Search code examples
rggplot2heatmapggmap

Density Heatmap - odd scale and display issues, I think?


I am attempting to do some mapping of arrest-related data in Los Angeles (using this dataset: https://data.lacity.org/A-Safe-City/Arrest-Data-from-2010-to-Present/yru6-6re4).

When I run the code as shown below, I get the following error:

Warning message: Removed 11,578 rows containing non-finite values (stat_density2d). 

So, that means out of 11,808 data points, only 230 are showing on the map. This seems reasonable, considering I'm zooming in on the two or three-block radius around the LA Coliseum only. This means, in 2017, there were 230 arrests in this area. OK.

But, when I map it, I get a density scale running from 500 all the way up to 2,500 (as seen below).

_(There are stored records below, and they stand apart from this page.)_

/-- **The weak identity with datum, pressure kept** (companion of
`weakIdentity_datum_of_distributional` without the divergence-free restriction on the test
field). Let `(u, p)` satisfy the pressure-explicit momentum identity against all test fields on
the open slab `(0,T) × E`, with `u, ‖u‖², p` and `f` integrable on the finite cylinders
`(0,T) × K`, a.e. slice of `u` measurable and locally `L²`, `u₀` measurable, and `u(t) → u₀` in
`L²_loc` as `t → 0⁺`. Then for every test field `ψ` on `(-∞, T) × E`,
`∫₀ᵀ ∫ (⟪u, ∂ₜψ⟫ + ⟪u, (u·∇)ψ⟫ + ν ⟪u, Δψ⟫ + p div ψ + ⟪f, ψ⟫) + ∫ ⟪u₀, ψ(0)⟫ = 0`
(test with `η_δ(t) ψ`, `η_δ` a monotone cut-off vanishing near `t = 0`, and let `δ → 0`:
Robinson–Rodrigo–Sadowski 2016, §3.1, the time integration by parts producing `⟨u(0), φ(0)⟩`;
Caffarelli–Kohn–Nirenberg 1982, (2.2)). [cite: RobinsonRodrigoSadowski2016, §3.1 p. 58 (3.1)] -/
theorem weakIdentity_datum_pressure (hT : 0 < T)
    (hUK : ∀ K : Set E, IsCompact K → IntegrableOn (uncurry u) (Ioo 0 T ×ˢ K) volume ∧
      IntegrableOn (fun z => ‖uncurry u z‖ ^ 2) (Ioo 0 T ×ˢ K) volume)
    (hpK : ∀ K : Set E, IsCompact K → IntegrableOn (uncurry p) (Ioo 0 T ×ˢ K) volume)
    (hmom : ∀ ψ : ℝ → E → E, IsSpaceTimeTestOn (slab E (Ioo 0 T) isOpen_Ioo) ψ →
      ∫ z in Ioo 0 T ×ˢ (univ : Set E), (⟪u z.1 z.2, timeDeriv ψ z.1 z.2⟫ +
        ⟪u z.1 z.2, convect (u z.1) (ψ z.1) z.2⟫ + ν * ⟪u z.1 z.2, Δ (ψ z.1) z.2⟫ +
        p z.1 z.2 * VectorCalculus.divergence (ψ z.1) z.2 + ⟪f z.1 z.2, ψ z.1 z.2⟫) = 0)
    (hf : ∀ K : Set E, IsCompact K → IntegrableOn (uncurry f) (Ioo 0 T ×ˢ K) volume)
    (hgood : ∀ᵐ t ∂((volume : Measure ℝ).restrict (Ioo 0 T)),
      AEStronglyMeasurable (u t) (volume : Measure E) ∧
        ∀ n : ℕ, ∫⁻ x in closedBall (0 : E) n, ‖u t x‖ₑ ^ 2 < ∞)
    (hm₀ : AEStronglyMeasurable u₀ (volume : Measure E))
    (h₀ : ∀ K : Set E, IsCompact K →
      Tendsto (fun t => ∫⁻ x in K, ‖u t x - u₀ x‖ₑ ^ 2) (𝓝[>] 0) (𝓝 0))
    {ψ : ℝ → E → E} (hψ : IsSpaceTimeTestOn (slab E (Iio T) isOpen_Iio) ψ) :
    (∫ t in Ioo 0 T, ∫ x, (⟪u t x, timeDeriv ψ t x⟫ + ⟪u t x, convect (u t) (ψ t) x⟫ +
        ν * ⟪u t x, Δ (ψ t) x⟫ + p t x * VectorCalculus.divergence (ψ t) x + ⟪f t x, ψ t x⟫)) +
      ∫ x, ⟪u₀ x, ψ 0 x⟫ = 0 := by
  -- the compact `x`-shadow of `ψ`, enlarged to a closed ball `K`
  obtain ⟨K₀, hK₀, hK₀t⟩ := hψ.exists_compact_slice_subset
  obtain ⟨r, hr⟩ := hK₀.isBounded.subset_closedBall (0 : E)
  set n : ℕ := ⌈r⌉₊ with hn
  set K : Set E := closedBall (0 : E) n with hK_def
  have hK : IsCompact K := isCompact_closedBall _ _
  have hKt : ∀ t, tsupport (ψ t) ⊆ K := fun t =>
    (hK₀t t).trans (hr.trans (closedBall_subset_closedBall (Nat.le_ceil r)))
  have hψ0 : ∀ t x, x ∉ K → ψ t x = 0 := fun t x hx =>
    image_eq_zero_of_notMem_tsupport fun h' => hx (hKt t h')
  -- regularity of the test-field ingredients as functions on `ℝ × E`
  have cψ : Continuous (uncurry ψ) := hψ.contDiff.continuous
  have cψ' : Continuous (uncurry (timeDeriv ψ)) := hψ.continuous_timeDeriv
  have cD : Continuous fun z : ℝ × E => fderiv ℝ (ψ z.1) z.2 := by
    have h := ((hψ.isSmoothSpaceTimeOn univ).fderiv_slice uniqueDiffOn_univ).continuousOn
    rw [univ_prod_univ, continuousOn_univ] at h
    exact h
  have cL : Continuous fun z : ℝ × E => Δ (ψ z.1) z.2 := by
    have h := ((hψ.isSmoothSpaceTimeOn univ).laplacian uniqueDiffOn_univ).continuousOn
    rw [univ_prod_univ, continuousOn_univ] at h
    exact h
  obtain ⟨cdiv, -⟩ := hψ.continuous_divergence_field
  have hψd : ∀ t, Differentiable ℝ (ψ t) := fun t =>
    (hψ.contDiff_slice t).differentiable (by simp)
  have hψ2 : ∀ t, ContDiff ℝ 2 (ψ t) := fun t => contDiff_infty.1 (hψ.contDiff_slice t) 2
  have hD0 : ∀ t x, x ∉ K → fderiv ℝ (ψ t) x = 0 := fun t x hx =>
    fderiv_of_notMem_tsupport ℝ fun h => hx (hKt t h)
  have hL0 : ∀ t x, x ∉ K → Δ (ψ t) x = 0 := fun t x hx =>
    laplacian_eq_zero_of_notMem_tsupport fun h => hx (hKt t h)
  have hψ'0 : ∀ t x, x ∉ K → timeDeriv ψ t x = 0 := fun t x hx =>
    timeDeriv_eq_zero_of_forall (fun s => hψ0 s x hx) t
  have hdiv0 : ∀ t x, x ∉ K → VectorCalculus.divergence (ψ t) x = 0 := fun t x hx => by
    simp [VectorCalculus.divergence, hD0 t x hx]
  -- integrability on the slab
  obtain ⟨hUK1, hUK2⟩ := hUK K hK
  have iA : Integrable (fun z : ℝ × E => ⟪u z.1 z.2, timeDeriv ψ z.1 z.2⟫)
      (((volume : Measure ℝ).restrict (Ioo 0 T)).prod (volume : Measure E)) :=
    integrable_slab_inner hK hUK1 cψ' hψ'0
  have iB : Integrable (fun z : ℝ × E => ⟪u z.1 z.2, convect (u z.1) (ψ z.1) z.2⟫)
      (((volume : Measure ℝ).restrict (Ioo 0 T)).prod (volume : Measure E)) :=
    integrable_slab_inner_clm_apply hK hUK1 hUK2 cD hD0
  have iC : Integrable (fun z : ℝ × E => ⟪u z.1 z.2, Δ (ψ z.1) z.2⟫)
      (((volume : Measure ℝ).restrict (Ioo 0 T)).prod (volume : Measure E)) :=
    integrable_slab_inner hK hUK1 cL hL0
  have iP : Integrable (fun z : ℝ × E => p z.1 z.2 * VectorCalculus.divergence (ψ z.1) z.2)
      (((volume : Measure ℝ).restrict (Ioo 0 T)).prod (volume : Measure E)) :=
    integrable_slab_mul hK (hpK K hK) cdiv hdiv0
  have iF : Integrable (fun z : ℝ × E => ⟪f z.1 z.2, ψ z.1 z.2⟫)
      (((volume : Measure ℝ).restrict (Ioo 0 T)).prod (volume : Measure E)) :=
    integrable_slab_inner hK (hf K hK) cψ hψ0
  have iU : Integrable (fun z : ℝ × E => ⟪u z.1 z.2, ψ z.1 z.2⟫)
      (((volume : Measure ℝ).restrict (Ioo 0 T)).prod (volume : Measure E)) :=
    integrable_slab_inner hK hUK1 cψ hψ0
  set Φ : ℝ × E → ℝ := fun z => ⟪u z.1 z.2, timeDeriv ψ z.1 z.2⟫ +
    ⟪u z.1 z.2, convect (u z.1) (ψ z.1) z.2⟫ + ν * ⟪u z.1 z.2, Δ (ψ z.1) z.2⟫ +
    p z.1 z.2 * VectorCalculus.divergence (ψ z.1) z.2 + ⟪f z.1 z.2, ψ z.1 z.2⟫ with hΦ
  have iΦ : Integrable Φ (((volume : Measure ℝ).restrict (Ioo 0 T)).prod (volume : Measure E)) :=
    (((iA.add iB).add (iC.const_mul ν)).add iP).add iF
  -- the pairing `U(t) = ⟨u(t), ψ(t)⟩` and its a.e. limit at `0⁺`
  set U : ℝ → ℝ := fun t => ∫ x, ⟪u t x, ψ t x⟫ with hU_def
  set L : ℝ := ∫ x, ⟪u₀ x, ψ 0 x⟫ with hL_def
  have hUint : IntegrableOn U (Ioo 0 T) := iU.integral_prod_left
  have hgoodK : ∀ᵐ t ∂((volume : Measure ℝ).restrict (Ioo 0 T)),
      AEStronglyMeasurable (u t) (volume : Measure E) ∧ ∫⁻ x in K, ‖u t x‖ₑ ^ 2 < ∞ := by
    filter_upwards [hgood] with t ht
    exact ⟨ht.1, ht.2 n⟩
  have hu₀ : ∫⁻ x in K, ‖u₀ x‖ₑ ^ 2 < ∞ := lintegral_datum_sq_lt_top hT hgoodK hm₀ (h₀ K hK)
  have hlim : ∀ ε > 0, ∃ τ > 0, ∀ᵐ t ∂((volume : Measure ℝ).restrict (Ioo 0 τ)), |U t - L| ≤ ε :=
    fun ε hε => exists_ae_abs_pairing_sub_datum_le hT hK hgoodK hm₀ hu₀ (h₀ K hK) cψ
      hψ.hasCompactSupport hψ0 hε
  -- the cut-offs `η k` with derivatives `ρ k`, at scale `δ k = T / (6 (k + 1))`
  set δ : ℕ → ℝ := fun k => T / (6 * ((k : ℝ) + 1)) with hδ
  have hδ0 : ∀ k, 0 < δ k := fun k => by positivity
  have hδT : ∀ k, 3 * δ k ≤ T := fun k => by
    have hk : (0 : ℝ) ≤ k := Nat.cast_nonneg k
    have h1 : δ k ≤ T / 6 := by
      show T / (6 * ((k : ℝ) + 1)) ≤ T / 6
      exact div_le_div_of_nonneg_left hT.le (by norm_num) (by nlinarith)
    linarith
  have hδlim : Tendsto δ atTop (𝓝 0) := by
    have h1 : Tendsto (fun k : ℕ => (k : ℝ) + 1) atTop atTop :=
      tendsto_atTop_add_const_right _ 1 tendsto_natCast_atTop_atTop
    have h2 : Tendsto (fun k : ℕ => 6 * ((k : ℝ) + 1)) atTop atTop :=
      h1.const_mul_atTop (by norm_num)
    exact tendsto_const_nhds.div_atTop h2
  choose η ρ hηs hρc hηρ hη0 hη1 hη01 hρ0 hρsupp hρ1 using fun k => exists_smooth_time_cutoff (hδ0 k)
  have hηabs : ∀ k s, |η k s| ≤ 1 := fun k s => by
    rw [abs_le]
    exact ⟨by linarith [(hη01 k s).1], (hη01 k s).2⟩
  have hρC : ∀ k, ∃ C, 0 ≤ C ∧ ∀ s, |ρ k s| ≤ C := fun k =>
    exists_abs_le_of_eq_zero_off_Ioo (hρc k) (hρsupp k)
  -- Step 1: the tested identity for each `k`
  have hAB : ∀ k, (∫ z, η k z.1 * Φ z ∂(((volume : Measure ℝ).restrict (Ioo 0 T)).prod
      (volume : Measure E))) + ∫ t in Ioo 0 T, ρ k t * U t = 0 := by
    intro k
    obtain ⟨C, -, hC⟩ := hρC k
    have hψk : IsSpaceTimeTestOn (slab E (Ioo 0 T) isOpen_Ioo) (fun s x => η k s • ψ s x) :=
      hψ.cutoff (hδ0 k) (hηs k) (hη0 k)
    have key := hmom _ hψk
    have key' : ∫ z in Ioo 0 T ×ˢ (univ : Set E),
        (ρ k z.1 * ⟪u z.1 z.2, ψ z.1 z.2⟫ + η k z.1 * Φ z) = 0 := by
      refine Eq.trans (setIntegral_congr_fun (measurableSet_Ioo.prod MeasurableSet.univ)
        fun z _ => ?_) key
      rw [hΦ]
      dsimp only
      rw [timeDeriv_cutoff (hηρ k) hψ.hasDerivAt_time, convect_fun_const_smul _ (hψd z.1 z.2),
        laplacian_fun_const_smul (hψ2 z.1), divergence_fun_const_smul (hψd z.1 z.2)]
      simp only [inner_add_right, real_inner_smul_right]
      ring
    have iρU : Integrable (fun z : ℝ × E => ρ k z.1 * ⟪u z.1 z.2, ψ z.1 z.2⟫)
        (((volume : Measure ℝ).restrict (Ioo 0 T)).prod (volume : Measure E)) :=
      integrable_time_mul iU (hρc k) hC
    have iηΦ : Integrable (fun z : ℝ × E => η k z.1 * Φ z)
        (((volume : Measure ℝ).restrict (Ioo 0 T)).prod (volume : Measure E)) :=
      integrable_time_mul iΦ (hηs k).continuous (hηabs k)
    rw [volume_restrict_slab_eq, integral_add iρU iηΦ, integral_prod _ iρU] at key'
    simp only [integral_const_mul] at key'
    rw [add_comm]
    exact key'
  -- Step 2: the limits `k → ∞`
  have hA : Tendsto (fun k => ∫ z, η k z.1 * Φ z ∂(((volume : Measure ℝ).restrict (Ioo 0 T)).prod
      (volume : Measure E))) atTop
      (𝓝 (∫ z, Φ z ∂(((volume : Measure ℝ).restrict (Ioo 0 T)).prod (volume : Measure E)))) := by
    refine tendsto_integral_of_dominated_convergence (fun z => ‖Φ z‖)
      (fun k => (integrable_time_mul iΦ (hηs k).continuous (hηabs k)).aestronglyMeasurable)
      iΦ.norm (fun k => Eventually.of_forall fun z => ?_) ?_
    · rw [norm_mul, Real.norm_eq_abs]
      exact mul_le_of_le_one_left (norm_nonneg _) (hηabs k z.1)
    · have hmem : ∀ᵐ z ∂(((volume : Measure ℝ).restrict (Ioo 0 T)).prod (volume : Measure E)),
          z ∈ Ioo 0 T ×ˢ (univ : Set E) := by
        rw [← volume_restrict_slab_eq]
        exact ae_restrict_mem (measurableSet_Ioo.prod MeasurableSet.univ)
      filter_upwards [hmem] with z hz
      have hz1 : 0 < z.1 := hz.1.1
      have h3 : Tendsto (fun k => 3 * δ k) atTop (𝓝 0) := by
        simpa using hδlim.const_mul 3
      have hev : ∀ᶠ k in atTop, 3 * δ k < z.1 := (tendsto_order.1 h3).2 _ hz1
      refine (tendsto_const_nhds (x := Φ z)).congr' ?_
      filter_upwards [hev] with k hk
      rw [hη1 k z.1 hk.le, one_mul]
  have hB : Tendsto (fun k => ∫ t in Ioo 0 T, ρ k t * U t) atTop (𝓝 L) :=
    tendsto_setIntegral_mul_of_ae_tendsto hUint hlim hδlim hδ0 hδT hρc hρ0 hρsupp hρ1
  have hsum : (∫ z, Φ z ∂(((volume : Measure ℝ).restrict (Ioo 0 T)).prod (volume : Measure E))) +
      L = 0 :=
    tendsto_nhds_unique (hA.add hB) (by simpa only [hAB] using tendsto_const_nhds)
  rw [integral_prod _ iΦ] at hsum
  exact hsum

Here is a tibble of the location2017.df:

> as_tibble(location2017.df)
# A tibble: 11,808 x 3
     lon   lat Frequency
   <dbl> <dbl>     <int>
 1 -118.  33.7         5
 2 -118.  33.7         2
 3 -118.  33.7         1
 4 -118.  33.7         1
 5 -118.  33.7         4
 6 -118.  33.7         2
 7 -118.  33.7         2
 8 -118.  33.7         1
 9 -118.  33.7         1
10 -118.  33.7         4
# … with 11,798 more rows

Here is the code I'm using to set everything up.


And here is the plot output:

enter image description here

As you can see, it is quite "washed out" ... it just seems odd to me that there is a purple hue over the whole map based on an assumed 238 total arrests. As well, the density chart is strange ... why is it going from 500 to 2,500 when there is a limited number of arrests?

So, in the end, two questions:

1. Does it seem correct that there be a purple hue over the entire map?

2. Why is the density scale on the side of the map figuring the way it is with only 238 arrests plotted?

Any thoughts/suggestions/corrections on how to make this plot look/read better is greatly appreciated.

EDIT

Decided to quickly output a geom_point of the same information as above. Here is the plot:

enter image description here

As you can see, the "purple hue" from the first image makes sense. There is limited number of arrests throughout the area, with a large mass where the yellow part of the heatmap is.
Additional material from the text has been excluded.